In the following description, electronic devices are described with reference to the accompanying drawings, according to various embodiments of this disclosure. As used here, the term “user” may denote a human or another device (such as an artificial intelligent electronic device) using the electronic device.
Definitions for other certain words and phrases may be provided throughout this patent document. Those of ordinary skill in the art should understand that in many if not most instances, such definitions apply to prior as well as future uses of such defined words and phrases.
None of the description in this application should be read as implying that any particular element, step, or function is an essential element that must be included in the claim scope. The scope of patented subject matter is defined only by the claims. Moreover, none of the claims is intended to invoke 35 U.S.C. § 112(f) unless the exact words “means for” are followed by a participle.

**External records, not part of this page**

/-- **The chosen surgery** at a good point (by `GlueGeom.exists_surgery`). [cite: DuminilCopinSidoraviciusTassion2016, §2.3, proof of Fact 2 (construction of ω^{(z)})] -/
def GlueGeom.surgAt (hG : G.InRange) (hu : G.u₃ + 1 ≤ G.n) (hk : 0 < k) {ω : BondConfig (slab 3 k)}
    (hω : ω ⊆ (slabGraph 3 k).edgeSet) (hX : ω ∈ G.evX k) {z : ℤ × ℤ} (hz : z ∈ G.good k ω) :
    G.Surgery k ω :=
  Classical.choose (GlueGeom.exists_surgery hG hu hk hω hX hz.1 (fun h => hz.2 (Or.inr h)) (fun h => hz.2 (Or.inl h)))

/-- The chosen surgery clears a box of radius `3` around the point. [folklore] -/
theorem GlueGeom.surgAt_D (hG : G.InRange) (hu : G.u₃ + 1 ≤ G.n) (hk : 0 < k) {ω : BondConfig (slab 3 k)}
    (hω : ω ⊆ (slabGraph 3 k).edgeSet) (hX : ω ∈ G.evX k) {z : ℤ × ℤ} (hz : z ∈ G.good k ω) :
    (GlueGeom.surgAt hG hu hk hω hX hz).D ⊆ sqBox z 3 :=
  Classical.choose_spec (GlueGeom.exists_surgery hG hu hk hω hX hz.1 (fun h => hz.2 (Or.inr h))
    (fun h => hz.2 (Or.inl h)))

end Choices

end Literature.Probability.Percolation


namespace Literature.Probability.Percolation

open MeasureTheory LatticeModels SimpleGraph Finset

/-! ## Fact 2 for large `t` -/

section Fact2

variable {k : ℕ}

/-- On `𝒳`, at least `|U(ω)| - 97` points of `U(ω)` are good. [folklore] -/
theorem GlueGeom.ncard_U_le_good (G : GlueGeom) (ω : BondConfig (slab 3 k)) :
    (G.U k ω).ncard ≤ (G.good_finite k ω).toFinset.card + 97 := by
  classical
  have hU := G.U_finite k ω
  have hsplit : G.U k ω ⊆ G.good k ω ∪ (G.U k ω ∩ G.zBad ∪ G.U k ω ∩ G.lastBad k ω) := by
    intro z hz
    by_cases h : z ∈ G.zBad ∪ G.lastBad k ω
    · rcases h with h | h
      · exact Or.inr (Or.inl ⟨hz, h⟩)
      · exact Or.inr (Or.inr ⟨hz, h⟩)
    · exact Or.inl ⟨hz, h⟩
  have h1 := G.ncard_inter_zBad_le (G.U k ω)
  have h2 := G.ncard_inter_lastBad_le ω (G.U k ω)
  have hfin : (G.good k ω ∪ (G.U k ω ∩ G.zBad ∪ G.U k ω ∩ G.lastBad k ω)).Finite :=
    (G.good_finite k ω).union ((hU.inter_of_left _).union (hU.inter_of_left _))
  calc (G.U k ω).ncard ≤ (G.good k ω ∪ (G.U k ω ∩ G.zBad ∪ G.U k ω ∩ G.lastBad k ω)).ncard :=
        Set.ncard_le_ncard hsplit hfin
    _ ≤ (G.good k ω).ncard + (G.U k ω ∩ G.zBad ∪ G.U k ω ∩ G.lastBad k ω).ncard := Set.ncard_union_le _ _
    _ ≤ (G.good k ω).ncard + ((G.U k ω ∩ G.zBad).ncard + (G.U k ω ∩ G.lastBad k ω).ncard) := by
        gcongr; exact Set.ncard_union_le _ _
    _ ≤ (G.good_finite k ω).toFinset.card + 97 := by
        rw [Set.ncard_eq_toFinset_card _ (G.good_finite k ω)]; omega

/-- PROVED — **DST 2016, §2.3, Fact 2, for `t` large** (in the range `u_{3n} + 1 ≤ n`):
`P[𝒳 ∩ {|U| ≥ t}] ≤ (K/t) · P[S_{3n} ⟷^{B_{3n} ∪ B'_n} S'_n]` for all `t ≥ 194`, with
`K = 338 λ^{169(5k+4)}`, `λ = 2/min{p, 1-p}`. Proof as printed (pp. 6–7): the multi-valued map
`ω ↦ {ω^{(z)}}` over a `7`-separated family of good points `z ∈ U(ω)` (at least `(t-97)/169 ≥ t/338`
of them), each `ω^{(z)} ∈ C` (`newConfig_mem_evC`), pairwise distinct and with `z` recovered from
`ω^{(z)}` up to a bounded window through the attachment statistic `Att` (`c_mem_att`,
`att_subset`: any `q ∈ Att(ω')` has `D(z) ⊆ planar(q) + B_6`, outside of which `ω` and `ω^{(z)}`
agree), and Lemma 7 (`lemma7_bond`) with `s = 169·(5k+4)` edges. [cite: DuminilCopinSidoraviciusTassion2016, §2.3 (Fact 2 and its proof, pp. 6–7)] -/
theorem fact2_large (k : ℕ) (hk : 0 < k) (p : unitInterval) (hp0 : 0 < (p : ℝ)) (hp1 : (p : ℝ) < 1) :
    ∀ t : ℕ, 194 ≤ t → ∀ G : GlueGeom, G.InRange → G.u₃ + 1 ≤ G.n →
      (bondPercolation (slabGraph 3 k) p).real (G.evX k ∩ {ω | t ≤ (G.U k ω).ncard}) ≤
        (338 * (2 / min (p : ℝ) (1 - p)) ^ ((5 * k + 4) * 169)) / t *
          (bondPercolation (slabGraph 3 k) p).real (G.evC k) := by
  classical
  intro t ht G hG hu
  set P := bondPercolation (slabGraph 3 k) p with hP
  -- the window
  have hRfin : (slabLift k (G.big ∪ G.small)).Finite :=
    slabLift_finite k ((sqBox_finite _ _).union (sqBox_finite _ _))
  set K' : Finset (Sym2 (slab 3 k)) := (finite_sym2 hRfin).toFinset with hK'def
  have hK'coe : (↑K' : Set (Sym2 (slab 3 k))) = (slabLift k (G.big ∪ G.small)).sym2 :=
    Set.Finite.coe_toFinset _
  set Kfin : Finset (Sym2 (slab 3 k)) := K'.filter (· ∈ (slabGraph 3 k).edgeSet) with hKfin
  have hK : ∀ e, e ∈ Kfin ↔ e ∈ K' ∧ e ∈ (slabGraph 3 k).edgeSet := fun e => Finset.mem_filter
  have hKE : ∀ e ∈ Kfin, e ∈ (slabGraph 3 k).edgeSet := fun e he => ((hK e).1 he).2
  have hagree : ∀ ω ω' : BondConfig (slab 3 k), ω ∩ ↑K' = ω' ∩ ↑K' →
      ∀ e ∈ (slabLift k (G.big ∪ G.small)).sym2, e ∈ ω ↔ e ∈ ω' := by
    intro ω ω' heq e he
    rw [← hK'coe] at he
    have := Set.ext_iff.1 heq e
    simp only [Set.mem_inter_iff, he, and_true] at this
    exact this
  have hXdet : ∀ ω ω' : BondConfig (slab 3 k), ω ∩ ↑K' = ω' ∩ ↑K' → (ω ∈ G.evX k ↔ ω' ∈ G.evX k) := by
    intro ω ω' heq
    have h := hagree ω ω' heq
    simp only [GlueGeom.evX, GlueGeom.evA, GlueGeom.evBm, GlueGeom.evBp, GlueGeom.evC,
      Set.mem_inter_iff, Set.mem_compl_iff]
    rw [mem_slabConn_congr k G h Set.subset_union_left, mem_slabConn_congr k G h Set.subset_union_right,
      mem_slabConn_congr k G h Set.subset_union_right, mem_slabConn_congr k G h subset_rfl]
  have hA : DeterminedBy (G.evX k ∩ {ω | t ≤ (G.U k ω).ncard}) ↑K' := by
    rw [determinedBy_iff]
    intro ω ω' heq
    simp only [Set.mem_inter_iff, Set.mem_setOf_eq]
    rw [hXdet ω ω' heq, G.U_congr k (hagree ω ω' heq)]
  have hB : DeterminedBy (G.evC k) ↑K' := by
    rw [determinedBy_iff]
    intro ω ω' heq
    exact mem_slabConn_congr k G (hagree ω ω' heq) subset_rfl _ _
  -- lattice configurations inside the window
  have hlat : ∀ S : Finset (Sym2 (slab 3 k)), S ⊆ Kfin → (↑S : Set (Sym2 (slab 3 k))) ⊆ (slabGraph 3 k).edgeSet :=
    fun S hS e he => hKE e (hS he)
  -- new configurations lie in the window
  have hnewK : ∀ (S : Finset (Sym2 (slab 3 k))), S ⊆ Kfin → ∀ (hSX : (↑S : BondConfig (slab 3 k)) ∈ G.evX k)
      (sg : G.Surgery k (↑S : BondConfig (slab 3 k))), sg.newConfig ⊆ ↑Kfin := by
    intro S hS hSX sg e he
    rcases sg.mem_window_of_mem_newConfig hSX.1.1.1 he with h | ⟨h1, h2⟩
    · exact hS h
    · rw [Finset.mem_coe, hK]
      exact ⟨by rw [← Finset.mem_coe, hK'coe]; exact h2, h1⟩
  have hcoe : ∀ (S : Finset (Sym2 (slab 3 k))), S ⊆ Kfin → ∀ (hSX : (↑S : BondConfig (slab 3 k)) ∈ G.evX k)
      (sg : G.Surgery k (↑S : BondConfig (slab 3 k))),
      (↑(Kfin.filter (· ∈ sg.newConfig)) : Set (Sym2 (slab 3 k))) = sg.newConfig := by
    intro S hS hSX sg
    ext e
    simp only [Finset.coe_filter, Set.mem_setOf_eq, and_iff_right_iff_imp]
    exact fun he => hnewK S hS hSX sg he
  -- the multi-valued map
  let Φ : Finset (Sym2 (slab 3 k)) → Finset (Finset (Sym2 (slab 3 k))) := fun S =>
    if h : (↑S : Set (Sym2 (slab 3 k))) ⊆ (slabGraph 3 k).edgeSet ∧ (↑S : BondConfig (slab 3 k)) ∈ G.evX k then
      (G.selF k ↑S).attach.image fun z =>
        Kfin.filter (· ∈ (GlueGeom.surgAt hG hu hk h.1 h.2 (G.mem_good_of_mem_selF k z.2)).newConfig)
    else ∅
  have hΦ_of : ∀ (S : Finset (Sym2 (slab 3 k))) (h : (↑S : Set (Sym2 (slab 3 k))) ⊆ (slabGraph 3 k).edgeSet ∧
      (↑S : BondConfig (slab 3 k)) ∈ G.evX k), Φ S = (G.selF k ↑S).attach.image fun z =>
        Kfin.filter (· ∈ (GlueGeom.surgAt hG hu hk h.1 h.2 (G.mem_good_of_mem_selF k z.2)).newConfig) :=
    fun S h => dif_pos h
  set lam : ℝ := 2 / min (p : ℝ) (1 - p) with hlam
  set s : ℕ := (5 * k + 4) * 169 with hs
  have ht0 : (0 : ℝ) < (t : ℝ) / 338 := by positivity
  have hmain := lemma7_bond (slabGraph 3 k) p hp0 hp1 K' Kfin hK hA hB s ht0 Φ ?_ ?_ ?_
  · calc P.real (G.evX k ∩ {ω | t ≤ (G.U k ω).ncard}) ≤ lam ^ s / (t / 338) * P.real (G.evC k) := hmain
      _ = 338 * lam ^ s / t * P.real (G.evC k) := by
        congr 1
        field_simp
  · -- images lie in `C`
    intro S hS hSA S' hS'
    have h : (↑S : Set (Sym2 (slab 3 k))) ⊆ (slabGraph 3 k).edgeSet ∧ (↑S : BondConfig (slab 3 k)) ∈ G.evX k :=
      ⟨hlat S hS, hSA.1⟩
    rw [hΦ_of S h, Finset.mem_image] at hS'
    obtain ⟨z, -, rfl⟩ := hS'
    refine ⟨Finset.filter_subset _ _, ?_⟩
    rw [hcoe S hS h.2]
    exact GlueGeom.Surgery.newConfig_mem_evC _ h.2
  · -- at least `t / 338` images
    intro S hS hSA
    have h : (↑S : Set (Sym2 (slab 3 k))) ⊆ (slabGraph 3 k).edgeSet ∧ (↑S : BondConfig (slab 3 k)) ∈ G.evX k :=
      ⟨hlat S hS, hSA.1⟩
    rw [hΦ_of S h]
    obtain ⟨hsub, hsep, hcard⟩ := G.selF_spec k (↑S : BondConfig (slab 3 k))
    have hinj : Set.InjOn (fun z : {z // z ∈ G.selF k (↑S : BondConfig (slab 3 k))} =>
        Kfin.filter (· ∈ (GlueGeom.surgAt hG hu hk h.1 h.2 (G.mem_good_of_mem_selF k z.2)).newConfig))
        ↑((G.selF k (↑S : BondConfig (slab 3 k))).attach) := by
      rintro ⟨z, hz⟩ - ⟨z', hz'⟩ - heq
      simp only at heq
      by_contra hne
      have hne' : z ≠ z' := fun h => hne (Subtype.ext h)
      set sg := GlueGeom.surgAt hG hu hk h.1 h.2 (G.mem_good_of_mem_selF k hz)
      set sg' := GlueGeom.surgAt hG hu hk h.1 h.2 (G.mem_good_of_mem_selF k hz')
      have heq' : sg.newConfig = sg'.newConfig := by
        rw [← hcoe S hS h.2 sg, ← hcoe S hS h.2 sg', heq]
      have hc := sg.c_mem_att h.2
      rw [heq'] at hc
      have hcD' := sg'.att_subset h.2 hc
      rw [mem_slabLift_iff] at hcD'
      have h1 : planar k sg.c ∈ sqBox z 3 := GlueGeom.surgAt_D hG hu hk h.1 h.2 _ sg.c_D
      have h2 : planar k sg.c ∈ sqBox z' 3 := GlueGeom.surgAt_D hG hu hk h.1 h.2 _ hcD'
      exact hsep z hz z' hz' hne' (mem_sqBox_six_of_three h1 h2)
    rw [Finset.card_image_of_injOn hinj, Finset.card_attach]
    -- `|sel| ≥ (|U| - 97)/169 ≥ t/338`
    have hU := G.ncard_U_le_good (↑S : BondConfig (slab 3 k))
    have htU : t ≤ (G.U k (↑S : BondConfig (slab 3 k))).ncard := hSA.2
    have hc' : ((G.good_finite k (↑S : BondConfig (slab 3 k))).toFinset.card : ℝ) ≤
        169 * (G.selF k (↑S : BondConfig (slab 3 k))).card := by exact_mod_cast hcard
    have hU' : ((G.U k (↑S : BondConfig (slab 3 k))).ncard : ℝ) ≤
        (G.good_finite k (↑S : BondConfig (slab 3 k))).toFinset.card + 97 := by exact_mod_cast hU
    have htU' : (t : ℝ) ≤ (G.U k (↑S : BondConfig (slab 3 k))).ncard := by exact_mod_cast htU
    have ht' : (194 : ℝ) ≤ t := by exact_mod_cast ht
    rw [div_le_iff₀ (by norm_num : (0 : ℝ) < 338)]
    linarith
  · -- recovery window
    intro S' hS' _
    by_cases hq : (G.att k (↑S' : BondConfig (slab 3 k))).Nonempty
    · obtain ⟨q₀, hq₀⟩ := hq
      refine ⟨Kfin.filter fun e => ∃ u ∈ e, planar k u ∈ (sqBox_finite (planar k q₀) 6).toFinset, ?_, ?_⟩
      · refine (card_filter_colEdges_le k Kfin hKE _).trans ?_
        have := card_toFinset_sqBox_le (planar k q₀) 6
        rw [hs]; exact Nat.mul_le_mul_left _ this
      · intro S hS hSA hmem e heT
        have h : (↑S : Set (Sym2 (slab 3 k))) ⊆ (slabGraph 3 k).edgeSet ∧ (↑S : BondConfig (slab 3 k)) ∈ G.evX k :=
          ⟨hlat S hS, hSA.1⟩
        rw [hΦ_of S h, Finset.mem_image] at hmem
        obtain ⟨⟨z, hz⟩, -, rfl⟩ := hmem
        set sg := GlueGeom.surgAt hG hu hk h.1 h.2 (G.mem_good_of_mem_selF k hz) with hsg
        have hcoe' := hcoe S hS h.2 sg
        rw [hcoe'] at hq₀
        have hq₀D : planar k q₀ ∈ sg.D := by
          have := sg.att_subset h.2 hq₀
          rwa [mem_slabLift_iff] at this
        have hDq : sg.D ⊆ sqBox (planar k q₀) 6 :=
          (GlueGeom.surgAt_D hG hu hk h.1 h.2 _).trans (sqBox_three_subset_six (GlueGeom.surgAt_D hG hu hk h.1 h.2 _ hq₀D))
        by_cases heK : e ∈ Kfin
        · have hnt : e ∉ touch k sg.D := by
            rintro ⟨x, hx, hxD⟩
            exact heT (Finset.mem_filter.2 ⟨heK, x, hx, (Set.Finite.mem_toFinset _).2 (hDq hxD)⟩)
          have := sg.mem_newConfig_iff_of_not_touch hnt
          rw [Finset.mem_filter]
          constructor
          · intro heS; exact ⟨heK, this.2 heS⟩
          · intro heS'; exact this.1 heS'.2
        · constructor
          · intro heS; exact absurd (hS heS) heK
          · intro heS'; exact absurd (Finset.mem_filter.1 heS').1 heK
    · refine ⟨∅, by simp, ?_⟩
      intro S hS hSA hmem
      exfalso
      apply hq
      have h : (↑S : Set (Sym2 (slab 3 k))) ⊆ (slabGraph 3 k).edgeSet ∧ (↑S : BondConfig (slab 3 k)) ∈ G.evX k :=
        ⟨hlat S hS, hSA.1⟩
      rw [hΦ_of S h, Finset.mem_image] at hmem
      obtain ⟨⟨z, hz⟩, -, rfl⟩ := hmem
      rw [hcoe S hS h.2]
      exact GlueGeom.Surgery.att_nonempty _ h.2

Use of any other term, including without limitation “mechanism,” “module,” “device,” “unit,” “component,” “element,” “member,” “apparatus,” “machine,” “system,” “processor,” or “controller,” within a claim is understood by the Applicant to refer to structures known to those skilled in the relevant art and is not intended to invoke 35 U.S.C. § 112(f).
BRIEF DESCRIPTION OF THE DRAWINGS
For a more complete understanding of this disclosure and its advantages, reference is now made to the following description taken in conjunction with the accompanying drawings, in which:
FIG. 1 illustrates an example network configuration including an electronic device in accordance with this disclosure;
FIG. 2 illustrates an example of providing a video see-through (VST) extended reality (XR) display in accordance with this disclosure;
FIG. 3 illustrates an example system including an online calibration pipeline and a VST XR pipeline in accordance with this disclosure;
FIG. 4 illustrates an example calibration pipeline for online calibration in accordance with this disclosure;
FIG. 5 illustrates aspects of an example display lens distortion model for online calibration of a VST XR device in accordance with this disclosure;
FIG. 6 illustrates an example training process to train a machine learning model to predict distortion coefficients for a display lens of a VST XR device in accordance with this disclosure;
FIG. 7 illustrates an example distortion model for a see-through camera in accordance with this disclosure;
FIG. 8 illustrates an example training process to train a machine learning model to generate distortion coefficients describing distortions to image data caused by a lens of a see-through camera in accordance with this disclosure; and
FIG. 9 illustrates an example method for online calibration of a VST XR device in accordance with this disclosure.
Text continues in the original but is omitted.